((

import Mathlib
import Summits.NavierStokesRegularity.NavierStokesRegularity.Theorems.SubOnsagerCeilingKPRelabelCornersQuarter
import Summits.NavierStokesRegularity.NavierStokesRegularity.Theorems.SubOnsagerCeilingDyadicTailCeilingQuarterRatio
import Summits.NavierStokesRegularity.NavierStokesRegularity.Theorems.SubOnsagerCeilingKPBarrierCurrency
import HarnessLib

/-!
# STUB 1 of crux 27057 on its proved sub-class, in the stub's OWN currency and on its WHOLE ratio range
# (helper file for the crux `SubOnsagerCeiling.ForwardTailCeilingKP`, stmt-NavierStokesRegularity-27057, `--supports`;
# hand leafhand-ns-subonsagerceiling-4 gen 22)

The registered stub `stub_primaryGradedLargeRatio` of the LEAD skeleton `Cruxes/ForwardTailCeilingKP/Lines/kp_shell_barrier.lean`
reads `∀ R ≥ 1, ∀ ε₀ ∈ (1/4, 1], ∀ α, PrimaryGradedAt R ε₀ α`.  After the chain descent of hands 4-g20 / 4-g21 (KP chain `θ = 101/200`,
`D = 100` at every `b ∈ [5/4, 2]`) and the glue / transfers of this hand (`SubOnsagerCeilingGapArchitectures5`,
`SubOnsagerCeilingKPRelabelCornersQuarter`, `SubOnsagerCeilingDyadicTailCeilingQuarterRatio`), the stub is PROVED — in its own currency
(the body of `PrimaryGradedAt R ε₀ α` verbatim, via the currency lemma `kpPrimaryGraded_of_shellBarrierAt`: trivial grading `lev ≡ 0`,
exponent `min θ 1`) and on its WHOLE ratio range `ε₀ ∈ [1/4, 1] ⊇ (1/4, 1]` — on the following sub-class `𝒞₁` of tables, at ANY
placement `σ` of the components:

* the scaled Katz–Pavlović chain on any component (`β = c·dyadicTable ∘ σ`, `c > 0`);
* uniform KP permutation networks (`β = kpPermTable τ c ∘ σ`, `c` constant on `τ`-orbits);
* uniform KP fan networks (`β = kpFanTable w ∘ σ`, any `w`);
* the uniform re-entry pair (`β = kpTwoCycleTable c c ∘ σ`, `c > 0`).

`stubOne_on_classOne` states exactly this with one disjunctive class hypothesis, so that a successor skeleton can cite ONE name for the
four architecture corners at every `ε₀ ∈ [1/4, 1]`.  What is NOT covered (the stub's open remainder, unchanged): every other KP network
proper of `E₂(R)` — non-uniform cycles outside the certified 2-cycle window, chains carrying in-shell pumps / drains beyond the
side-branch classes (`b ≥ 1.78`), pump ladders (which embed the chain at ratios `(1+ε₀)^{1/2}`, `(1+ε₀)^{1/4}` below `5/4`), reach
pipelines, differential in-shell triads.  HONEST FRAMING: bookkeeping about Tao-type MODEL lattice ODEs (route SubOnsagerCeiling, rung
TL-M2Break); no stub, crux or summit is proved and nothing here bears on Navier–Stokes regularity.
[cite: Tao2016AveragedNS, §4 (4.2)–(4.3), (4.13)] [cite: BarbatoMorandinRomito2011, §3.2]
-/

noncomputable section

-- the sub-problem namespace `NavierStokesRegularity.NavierStokesRegularity` is the tree's layout (D-0017)
set_option linter.dupNamespace false

namespace Summit.NavierStokesRegularity.NavierStokesRegularity.Theorems

open Literature.Analysis.FluidPDE.TaoCascade
open Summit.NavierStokesRegularity.NavierStokesRegularity.Theorems.SubOnsagerCeiling

/-- **The class-`𝒞₁` shell barrier at every `ε₀ ∈ [1/4, 1]`**: a table `β` which is, up to a placement `σ` of the components, a
scaled KP chain, a uniform KP permutation network, a uniform fan network or the uniform re-entry pair obeys `ShellBarrierAt R ε₀ β` for
every spread `R` and every `ε₀ ∈ [1/4, 1]` (glue of `kpRelabel_chain_shellBarrierAt_quarter`, `kpRelabel_perm_shellBarrierAt_quarter`,
`kpRelabel_fan_shellBarrierAt_quarter`, `kpRelabel_twoCycle_shellBarrierAt_quarter`). [cite: BarbatoMorandinRomito2011, §3.2] -/
theorem classOne_shellBarrierAt_quarter {β : Fin 4 → Fin 4 → Fin 4 → ℤ × ℤ × ℤ → ℝ} (σ : Equiv.Perm (Fin 4))
    (hβ : (∃ c : ℝ, 0 < c ∧ ∀ i₁ i₂ i₃ μ, β i₁ i₂ i₃ μ = c * dyadicTable (σ i₁) (σ i₂) (σ i₃) μ) ∨
      (∃ (τ : Equiv.Perm (Fin 4)) (c : Fin 4 → ℝ), (∀ a, c (τ a) = c a) ∧
        ∀ i₁ i₂ i₃ μ, β i₁ i₂ i₃ μ = kpPermTable τ c (σ i₁) (σ i₂) (σ i₃) μ) ∨
      (∃ w : Fin 4 → ℝ, ∀ i₁ i₂ i₃ μ, β i₁ i₂ i₃ μ = kpFanTable w (σ i₁) (σ i₂) (σ i₃) μ) ∨
      (∃ c : ℝ, 0 < c ∧ ∀ i₁ i₂ i₃ μ, β i₁ i₂ i₃ μ = kpTwoCycleTable c c (σ i₁) (σ i₂) (σ i₃) μ)) :
    ∀ R : ℝ, ∀ ε₀ : ℝ, (1 : ℝ) / 4 ≤ ε₀ → ε₀ ≤ 1 → ShellBarrierAt R ε₀ β := by
  intro R ε₀ h1 h2
  rcases hβ with ⟨c, hc, h⟩ | ⟨τ, c, hcyc, h⟩ | ⟨w, h⟩ | ⟨c, hc, h⟩
  · exact kpRelabel_chain_shellBarrierAt_quarter σ hc h R ε₀ h1 h2
  · exact kpRelabel_perm_shellBarrierAt_quarter σ hcyc h R ε₀ h1 h2
  · exact kpRelabel_fan_shellBarrierAt_quarter σ w h R ε₀ h1 h2
  · exact kpRelabel_twoCycle_shellBarrierAt_quarter σ hc h R ε₀ h1 h2

/-- **STUB 1 (`stub_primaryGradedLargeRatio`) on the class `𝒞₁`, in its own currency, on its whole ratio range.**  For every spread
`R`, every `ε₀ ∈ [1/4, 1]` and every table `β` of the class `𝒞₁` (scaled KP chain / uniform permutation network / uniform fan network /
uniform re-entry pair, at any placement `σ`): the body of `PrimaryGradedAt R ε₀ β` verbatim — under the table-class, orthant and
diagonal-feed binders there is a grading `lev` (here `lev ≡ 0`, `L = 0`) with the structural clauses and a ν-uniform weighted shell
barrier `θ ∈ (1/2, 1]` of the level-0 modes along every honest non-negative viscous solution from every one-shell datum.
Composition of `classOne_shellBarrierAt_quarter` with the currency lemma `kpPrimaryGraded_of_shellBarrierAt`. MODEL lattice statement;
the stub itself (every table) stays OPEN. [cite: Tao2016AveragedNS, §4 (4.13)] [cite: BarbatoMorandinRomito2011, §3.2] -/
theorem stubOne_on_classOne {β : Fin 4 → Fin 4 → Fin 4 → ℤ × ℤ × ℤ → ℝ} (σ : Equiv.Perm (Fin 4))
    (hβ : (∃ c : ℝ, 0 < c ∧ ∀ i₁ i₂ i₃ μ, β i₁ i₂ i₃ μ = c * dyadicTable (σ i₁) (σ i₂) (σ i₃) μ) ∨
      (∃ (τ : Equiv.Perm (Fin 4)) (c : Fin 4 → ℝ), (∀ a, c (τ a) = c a) ∧
        ∀ i₁ i₂ i₃ μ, β i₁ i₂ i₃ μ = kpPermTable τ c (σ i₁) (σ i₂) (σ i₃) μ) ∨
      (∃ w : Fin 4 → ℝ, ∀ i₁ i₂ i₃ μ, β i₁ i₂ i₃ μ = kpFanTable w (σ i₁) (σ i₂) (σ i₃) μ) ∨
      (∃ c : ℝ, 0 < c ∧ ∀ i₁ i₂ i₃ μ, β i₁ i₂ i₃ μ = kpTwoCycleTable c c (σ i₁) (σ i₂) (σ i₃) μ))
    (R ε₀ : ℝ) (hε : (1 : ℝ) / 4 ≤ ε₀) (hε1 : ε₀ ≤ 1) :
    Literature.Analysis.FluidPDE.TaoCascade.InTableClass R β →
      (∀ (Y : Fin 4 → ℤ → ℝ → ℝ) (τ : ℝ), (∀ (j : Fin 4) (k : ℤ), 1 ≤ k → 0 ≤ Y j k τ) → ∀ δ : ℝ, 0 < δ →
        ∀ (i : Fin 4) (n : ℤ), 1 ≤ n → Y i n τ = 0 → 0 ≤ Literature.Analysis.FluidPDE.TaoCascade.quadTerm δ β Y i n τ) →
      (∀ a b i : Fin 4, a ≠ b → β a b i (0, 0, 1) = 0) →
      ∃ (lev : Fin 4 → ℕ) (L : ℕ), (∀ a, lev a ≤ L) ∧
        (∀ a, lev a ≠ 0 → (∃ e, β a a e (0, 0, 1) ≠ 0) →
          (∀ j, β j j a (0, 0, 1) ≠ 0 → lev j < lev a ∧ (lev j = 0 ∨ ∃ e', β j j e' (0, 0, 1) ≠ 0)) ∧
          (∀ i₁ i₂, i₁ ≠ a → i₂ ≠ a → β i₁ i₂ a (0, 0, 0) ≠ 0 →
            (lev i₁ < lev a ∧ (lev i₁ = 0 ∨ ∃ e', β i₁ i₁ e' (0, 0, 1) ≠ 0)) ∧
            (lev i₂ < lev a ∧ (lev i₂ = 0 ∨ ∃ e', β i₂ i₂ e' (0, 0, 1) ≠ 0))) ∧
          (∃ e, β a a e (0, 0, 1) ≠ 0 ∧
            (∀ j, β e e j (0, 0, 1) ≠ 0 → lev j < lev a ∧ (lev j = 0 ∨ ∃ e', β j j e' (0, 0, 1) ≠ 0)) ∧
            (∀ j, j ≠ e → β e e j (0, 0, 0) ≠ 0 →
              lev j < lev a ∧ (lev j = 0 ∨ ∃ e', β j j e' (0, 0, 1) ≠ 0)))) ∧
        ∃ θ : ℝ, 1 / 2 < θ ∧ θ ≤ 1 ∧ ∃ D : ℝ, 0 ≤ D ∧
          ∀ ν : ℝ, 0 < ν → ∀ (X₀ : Fin 4 → ℝ) (s : ℝ), 0 < s → ∀ X : Fin 4 → ℤ → ℝ → ℝ,
          (∀ (i : Fin 4) (k : ℤ), X i k 0 = if k = 0 then X₀ i else 0) →
          (∀ (i : Fin 4) (k : ℤ), k < 0 → ∀ t : ℝ, X i k t = 0) →
          (∃ M : ℝ, ∀ (t : ℝ) (i : Fin 4) (k : ℤ), (1 + (1 + ε₀) ^ ((10 : ℝ) * k)) * |X i k t| ≤ M) →
          (∀ (i : Fin 4) (k : ℤ), Continuous (X i k)) →
          (∀ (i : Fin 4) (k : ℤ), ∀ t ∈ Set.Icc (0 : ℝ) s, HasDerivWithinAt (X i k)
            (Literature.Analysis.FluidPDE.TaoCascade.quadTerm ε₀ β X i k t - ν * (1 + ε₀) ^ ((2 : ℝ) * k) * X i k t)
            (Set.Icc (0 : ℝ) s) t) →
          (∀ t ∈ Set.Icc (0 : ℝ) s, ∀ (i : Fin 4) (k : ℤ), 1 ≤ k → 0 ≤ X i k t) →
          ∀ t ∈ Set.Icc (0 : ℝ) s, ∀ i, lev i = 0 → ∀ k : ℕ,
            (1 + ε₀) ^ (2 * θ * (k : ℝ)) * ((1 / 2 : ℝ) * X i (k : ℤ) t ^ 2) ≤
              D * (∑ j : Fin 4, (1 / 2 : ℝ) * X₀ j ^ 2) :=
  kpPrimaryGraded_of_shellBarrierAt (by linarith) (classOne_shellBarrierAt_quarter σ hβ R ε₀ hε hε1)

/-- **The same corner in the CRUX's per-table currency**: for `β ∈ 𝒞₁` (any placement) and every `ε₀ ∈ [1/4, 1]`, the tail ceiling
`CeilingAt R ε₀ β` (all four components, `S = univ` admissible in `ForwardTailCeilingKP`), by the geometric series
`subOnsagerCeiling_ceilingAt_of_shellBarrierAt`. [cite: BarbatoMorandinRomito2011, §3.2] -/
theorem classOne_ceilingAt_quarter {β : Fin 4 → Fin 4 → Fin 4 → ℤ × ℤ × ℤ → ℝ} (σ : Equiv.Perm (Fin 4))
    (hβ : (∃ c : ℝ, 0 < c ∧ ∀ i₁ i₂ i₃ μ, β i₁ i₂ i₃ μ = c * dyadicTable (σ i₁) (σ i₂) (σ i₃) μ) ∨
      (∃ (τ : Equiv.Perm (Fin 4)) (c : Fin 4 → ℝ), (∀ a, c (τ a) = c a) ∧
        ∀ i₁ i₂ i₃ μ, β i₁ i₂ i₃ μ = kpPermTable τ c (σ i₁) (σ i₂) (σ i₃) μ) ∨
      (∃ w : Fin 4 → ℝ, ∀ i₁ i₂ i₃ μ, β i₁ i₂ i₃ μ = kpFanTable w (σ i₁) (σ i₂) (σ i₃) μ) ∨
      (∃ c : ℝ, 0 < c ∧ ∀ i₁ i₂ i₃ μ, β i₁ i₂ i₃ μ = kpTwoCycleTable c c (σ i₁) (σ i₂) (σ i₃) μ)) :
    ∀ R : ℝ, ∀ ε₀ : ℝ, (1 : ℝ) / 4 ≤ ε₀ → ε₀ ≤ 1 → CeilingAt R ε₀ β :=
  fun R ε₀ h1 h2 =>
    subOnsagerCeiling_ceilingAt_of_shellBarrierAt (by linarith) (classOne_shellBarrierAt_quarter σ hβ R ε₀ h1 h2)

end Summit.NavierStokesRegularity.NavierStokesRegularity.Theorems

end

))

◆ **Directions for this task**: All lines from the opening of the material through the line that contains "name for the" are to be printed exactly, with no others.

◆ **Final answer**:
import Mathlib
import Summits.NavierStokesRegularity.NavierStokesRegularity.Theorems.SubOnsagerCeilingKPRelabelCornersQuarter
import Summits.NavierStokesRegularity.NavierStokesRegularity.Theorems.SubOnsagerCeilingDyadicTailCeilingQuarterRatio
import Summits.NavierStokesRegularity.NavierStokesRegularity.Theorems.SubOnsagerCeilingKPBarrierCurrency
import HarnessLib

/-!
# STUB 1 of crux 27057 on its proved sub-class, in the stub's OWN currency and on its WHOLE ratio range
# (helper file for the crux `SubOnsagerCeiling.ForwardTailCeilingKP`, stmt-NavierStokesRegularity-27057, `--supports`;
# hand leafhand-ns-subonsagerceiling-4 gen 22)

The registered stub `stub_primaryGradedLargeRatio` of the LEAD skeleton `Cruxes/ForwardTailCeilingKP/Lines/kp_shell_barrier.lean`
reads `∀ R ≥ 1, ∀ ε₀ ∈ (1/4, 1], ∀ α, PrimaryGradedAt R ε₀ α`.  After the chain descent of hands 4-g20 / 4-g21 (KP chain `θ = 101/200`,
`D = 100` at every `b ∈ [5/4, 2]`) and the glue / transfers of this hand (`SubOnsagerCeilingGapArchitectures5`,
`SubOnsagerCeilingKPRelabelCornersQuarter`, `SubOnsagerCeilingDyadicTailCeilingQuarterRatio`), the stub is PROVED — in its own currency
(the body of `PrimaryGradedAt R ε₀ α` verbatim, via the currency lemma `kpPrimaryGraded_of_shellBarrierAt`: trivial grading `lev ≡ 0`,
exponent `min θ 1`) and on its WHOLE ratio range `ε₀ ∈ [1/4, 1] ⊇ (1/4, 1]` — on the following sub-class `𝒞₁` of tables, at ANY
placement `σ` of the components:

* the scaled Katz–Pavlović chain on any component (`β = c·dyadicTable ∘ σ`, `c > 0`);
* uniform KP permutation networks (`β = kpPermTable τ c ∘ σ`, `c` constant on `τ`-orbits);
* uniform KP fan networks (`β = kpFanTable w ∘ σ`, any `w`);
* the uniform re-entry pair (`β = kpTwoCycleTable c c ∘ σ`, `c > 0`).

`stubOne_on_classOne` states exactly this with one disjunctive class hypothesis, so that a successor skeleton can cite ONE name for the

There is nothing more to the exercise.